Note: Disocactus are closely related to Epiphyllum; in fact, Wikipedia says that “cultivated plants known as epiphyllum hybrids or just epiphyllums are derived from crosses between species of Disocactus (rather than Epiphyllum) and other genera in the Hylocereeae.” Coming from a frost-freeze tropical climate, they don’t like to get too cold, but mine have survived outside hanging from our chaste tree (bare in the winter). Here is a good article on how to care for epiphyllums aka orchid cacti.

© Gerhard Bock, 2024. All rights reserved. To receive all new posts by email, please subscribe here.
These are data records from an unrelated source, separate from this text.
/-!
# Defect exists: F. K. Schmidt's immediate purely inseparable extension (companion of `ValuationDefect.lean`)

Topic: `Literature/AlgebraicGeometry/Resolution` (valued function fields). PROVED companion of
`ValuationDefect.lean` (the vocabulary of F.-V. Kuhlmann, *Elimination of ramification I: The
generalized stability theorem*, Trans. AMS 362 (2010) = arXiv:1003.5678, §1, p. 3: `(K, v)` is
defectless in `L` when `[L : K] = ∑ eᵢ fᵢ`, and a *defectless (stable) field* when it is
defectless in every finite extension — `IsDefectlessIn`, `IsDefectlessField`). That file's
`IsDefectlessField K O` is a DEFINITION (a predicate of the valued field `(K, O)`), not a closed
statement: here we PROVE that its universal closure is false, i.e. that **defect exists**
(`exists_not_isDefectlessField`, `not_forall_isDefectlessField`), complementing the proved
positive instance `isDefectlessField_top` (trivially valued fields, `ValuationDefectProofs.lean`)
and Kuhlmann's Cor. 2.12 (residue characteristic `0` ⇒ defectless; p. 3: "Every valued field of
residue characteristic `0` is defectless … So we will always assume in the following that
`p = char(K̄) > 0`"). The mechanism is that of Kuhlmann 2010, §2.3 (p. 7 of the arXiv version):
"If `[L:K] = p` then `(L|K,v)` has non-trivial defect if and only if it is immediate, i.e.,
`(vL:vK) = 1` and `[Lv:Kv] = 1`."

## Content (everything PROVED; all `[folklore]`)

Let `p` be a prime and `𝕄 = 𝔽_p((X))` (`(ZMod p)⸨X⸩`) with its `X`-adic valuation ring
`𝔽_p⟦X⟧ = Valued.v.valuationSubring`.

* **The defect criterion inside `𝔽_p((X))`** (`SchmidtDefect.*`): for a subfield `K ⊆ 𝕄`
  (an `IntermediateField (ZMod p) 𝕄`) and `z ∈ 𝕄` with `X ∈ K`, `z^p ∈ K`, `z ∉ K`, the extension
  `L = K(z)` with the restricted valuation rings `K° = K ∩ 𝔽_p⟦X⟧`, `L° = L ∩ 𝔽_p⟦X⟧` has
  - `[L : K] = p` (`T^p - z^p` is irreducible over `K`, `X_pow_sub_C_irreducible_of_prime`) —
    `finrank_eq`;
  - a UNIQUE extension of `K°` to `L`, namely `L°` (`L/K` is purely inseparable: `x ∈ O' ↔
    x^{pⁿ} ∈ O'` and `x^{pⁿ} ∈ K`) — `eq_comap_of_comap_eq`;
  - `e = 1` (every `|x|`, `x ∈ L^×`, is `|X|^m`, `m ∈ ℤ`, and `X ∈ K`) — `ramificationIndex_eq_one`;
  - `f = 1` (every `x ∈ L°` is congruent to its constant coefficient `x(0) ∈ 𝔽_p ⊆ K`) —
    `inertiaDegree_eq_one`;
  hence `∑ eᵢ fᵢ = 1 < p = [L : K]`: `(K, K°)` is not defectless in `L` (`not_isDefectlessIn`) and
  not a defectless field (`not_isDefectlessField`).
* **F. K. Schmidt's example** (`SchmidtDefect.not_isDefectlessField_adjoin`): for `z`
  transcendental over `𝔽_p(X) = (ZMod p)⟮X⟯ ⊆ 𝕄`, `K = 𝔽_p(X, z^p)` qualifies (`z ∉ F(zⁿ)` for a
  transcendental `z` and `n ≥ 2`, `not_mem_adjoin_pow_of_transcendental`); such `z` exist since
  `𝔽_p(X)` is countable and `𝕄` is not (`exists_transcendental_laurentSeries`). So for every
  prime `p` there is a valued field of characteristic `p` that is not defectless
  (`exists_not_isDefectlessField`), and `¬ ∀ K O, IsDefectlessField K O`
  (`not_forall_isDefectlessField`).
* Generic lemmas: `mem_valuationSubring_iff_pow_mem`, `valuation_le_of_div_mem`,
  `mem_nonunits_comap_iff`, `mem_nonunits_valuationSubring_iff`,
  `residue_eq_residue_of_sub_mem_nonunits`, `finrank_top_subfield`; on `k⸨X⸩`:
  `coeff_eq_zero_of_valuation_le_one`, `valuation_sub_C_coeff_zero_le` (`|f - f(0)| ≤ |X|` for
  `|f| ≤ 1`), `valuation_single_one_one_zpow` (`|X^m| = exp (-m)`), `valuation_C_le_one`.

## Sources

* F.-V. Kuhlmann, Trans. AMS 362 (2010) 5697–5727 = arXiv:1003.5678: §1 (p. 3), §2.3 (p. 7,
  incl. Cor. 2.12).
* The example of a discrete valuation ring (`𝔽_p⟦X⟧ ∩ 𝔽_p(X, z^p)`) whose degree-`p` purely
  inseparable extension is immediate goes back to F. K. Schmidt (1936) and is textbook folklore;
  no single source is followed, every statement below is proved in full.

## Rendering notes

* `K` is (the subtype of) an `IntermediateField (ZMod p) (ZMod p)⸨X⸩`, `L` the subtype of
  `(↥K)⟮z⟯ : IntermediateField ↥K (ZMod p)⸨X⸩`; `K° := 𝔽_p⟦X⟧.comap (algebraMap K 𝕄)` and
  `L° := 𝔽_p⟦X⟧.comap (algebraMap L 𝕄)`. All types live in `Type`, as `IsDefectlessField.{0}`
  requires; `𝔽_p(X)` is realized as `(ZMod p)⟮X⟯ ⊆ 𝕄` (no `RatFunc`), and
  `𝔽_p(X, z^p) = (ZMod p)⟮X, z^p⟯` is compared with `(ZMod p)⟮X⟯⟮z^p⟯` through
  `IntermediateField.adjoin_simple_adjoin_simple`.
* Elaboration on the tower `↥(↥K)⟮z⟯ → 𝕄` is delicate: definitional unfolding of
  `algebraMap K L` / `algebraMap L 𝕄` is prohibitively expensive, so the proofs go through
  `IsScalarTower.algebraMap_apply` and the generic valuation-ring lemmas above, never through
  `rfl` on the tower, and one subtraction in `L` is spelled `HSub.hSub` (the `binop%` elaborator
  times out on `x - a` there).
-/

noncomputable section

open scoped LaurentSeries
open Polynomial IntermediateField WithZero IsLocalRing

namespace Literature.AlgebraicGeometry.Resolution

universe u

section General

variable {L : Type u} [Field L]

/-- For a valuation ring `A` of a field `L` and `n ≠ 0`: `x ∈ A ↔ x ^ n ∈ A`. [folklore] -/
theorem mem_valuationSubring_iff_pow_mem (A : ValuationSubring L) (x : L) {n : ℕ} (hn : n ≠ 0) :
    x ∈ A ↔ x ^ n ∈ A := by
  refine ⟨fun h => pow_mem h n, fun h => ?_⟩
  rw [← A.valuation_le_one_iff] at h ⊢
  rw [map_pow] at h
  by_contra hlt
  exact (one_lt_pow₀ (lt_of_not_ge hlt) hn).not_ge h

/-- `A.valuation x ≤ A.valuation y` as soon as `x / y ∈ A` (`y ≠ 0`). [folklore] -/
theorem valuation_le_of_div_mem (A : ValuationSubring L) {x y : L} (hy : y ≠ 0) (h : x / y ∈ A) :
    A.valuation x ≤ A.valuation y :=
  (A.valuation_le_iff x y).mpr ⟨⟨x / y, h⟩, div_mul_cancel₀ x hy⟩

/-- Non-units of a restricted valuation ring `φ⁻¹(A)`: `w` is a non-unit iff `φ w` is. [folklore] -/
theorem mem_nonunits_comap_iff {K' : Type*} [Field K'] (A : ValuationSubring L) (φ : K' →+* L)
    (w : K') : w ∈ (A.comap φ).nonunits ↔ φ w ∈ A.nonunits := by
  rw [ValuationSubring.mem_nonunits_iff_or, ValuationSubring.mem_nonunits_iff_or,
    ValuationSubring.mem_comap, map_inv₀, map_eq_zero]

/-- Non-units of the valuation ring of a valuation `v`: exactly the `y` with `v y < 1`. [folklore] -/
theorem mem_nonunits_valuationSubring_iff {Γ : Type*} [LinearOrderedCommGroupWithZero Γ]
    (v : Valuation L Γ) (y : L) : y ∈ v.valuationSubring.nonunits ↔ v y < 1 := by
  rw [ValuationSubring.mem_nonunits_iff_or, Valuation.mem_valuationSubring_iff, map_inv₀]
  rcases eq_or_ne y 0 with rfl | hy
  · simp
  · rw [inv_le_one₀ ((Valuation.pos_iff v).mpr hy), not_le]
    exact ⟨fun h => h.resolve_left hy, fun h => Or.inr h⟩

/-- Elements of a valuation ring congruent modulo non-units have the same residue. [folklore] -/
theorem residue_eq_residue_of_sub_mem_nonunits (A : ValuationSubring L) {x a : L} (hx : x ∈ A)
    (ha : a ∈ A) (h : x - a ∈ A.nonunits) :
    IsLocalRing.residue A ⟨x, hx⟩ = IsLocalRing.residue A ⟨a, ha⟩ := by
  rw [← sub_eq_zero, ← map_sub, IsLocalRing.residue_eq_zero_iff,
    ← ValuationSubring.coe_mem_nonunits_iff]
  exact h

/-- `[F : ⊤] = 1` for the top subfield of a field `F`. [folklore] -/
theorem finrank_top_subfield (F : Type*) [Field F] : Module.finrank (⊤ : Subfield F) F = 1 := by
  have h := Algebra.finrank_eq_of_equiv_equiv
    (Subfield.topEquiv : (⊤ : Subfield F) ≃+* F) (RingEquiv.refl F) (by ext; rfl)
  rw [h, Module.finrank_self]

/-- A transcendental element `z` over `F` does not lie in `F(zⁿ)` for `n ≥ 2`: writing
`z = r(zⁿ)/s(zⁿ)` gives the polynomial identity `X·s(Xⁿ) = r(Xⁿ)`, impossible by comparing the
coefficients of `X^{kn+1}`. [folklore] -/
theorem not_mem_adjoin_pow_of_transcendental {F E : Type*} [Field F] [Field E] [Algebra F E]
    {z : E} (hz : Transcendental F z) {n : ℕ} (hn : 2 ≤ n) : z ∉ F⟮z ^ n⟯ := by
  have hn0 : 0 < n := by omega
  have htr := transcendental_iff.mp hz
  intro h
  rw [mem_adjoin_simple_iff] at h
  obtain ⟨r, s, h⟩ := h
  rw [← expand_aeval n r z, ← expand_aeval n s z] at h
  by_cases hs : aeval z (expand F n s) = 0
  · rw [hs, div_zero] at h
    have hX : (X : F[X]) = 0 := htr X (by rw [aeval_X, h])
    exact X_ne_zero hX
  · have hzero : X * expand F n s - expand F n r = 0 := by
      refine htr _ ?_
      rw [map_sub, map_mul, aeval_X, (eq_div_iff hs).mp h, sub_self]
    have hs0 : s = 0 := by
      ext k
      have hk := congrArg (fun q : F[X] => q.coeff (k * n + 1)) hzero
      simp only [coeff_sub, coeff_zero, coeff_X_mul, coeff_expand_mul hn0] at hk
      rw [coeff_expand hn0, if_neg, sub_zero] at hk
      · rw [hk, coeff_zero]
      · intro hdvd
        have h1 : n ∣ 1 := (Nat.dvd_add_right (dvd_mul_left n k)).mp hdvd
        have : n ≤ 1 := Nat.le_of_dvd one_pos h1
        omega
    apply hs
    rw [hs0, map_zero, map_zero]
  1. Your planter reminds me of Loree's Danger Garden planters! Love the Epiphyllum, but they sure hate it here in Phoenix. I have a Peniocereus "Queen of the Night" under a tree but it has not ever bloomed. Maybe not old enough yet. 3 plus days, wow!

  2. Beautiful! I like that picture from the morning with the bee inside.

  3. Congratulations Gerhard! I didn't realize that there were other cacti bearing the 'Queen of the Night' name. My own plant, labeled as Epiphyllum oxypetalum, is a clear white with pink tinges without the peachy yellow touches of your plant. I miss the blooms more often than I catch them because I don't spend as much time as I should in my lath house. Your post reminds me that all my Epiphyllums could use a boost of fertilizer ;)

  4. Glad that you have blooming epiphyllums Almost all of mine have buds and 6 different colors have already bloomed. I don't seem to have had any problem with my plants blooming in coir baskets. I tend to over water, so that may be why they are OK. Hope many more of yours will bloom.

  5. Wow, thank you for that time-lapse and all the nifty angles. It's so beautiful--the colors, the form, everything!

  6. How gorgeous! I'm hoping at least one of my Disocactus or Epiphyllum will bloom this year.

  7. I do miss the Epiphyllums I used to be able to grow a couple hundred years ago when I lived in San Diego. I almost bought a couple when I was in Los Osos last month , but I really need to prepare a spot first. It sure is good fun when something blooms for the first time.

  8. Your post makes me suspect that maybe the flower stayed open longer than usual because it hadn't been pollinated yet.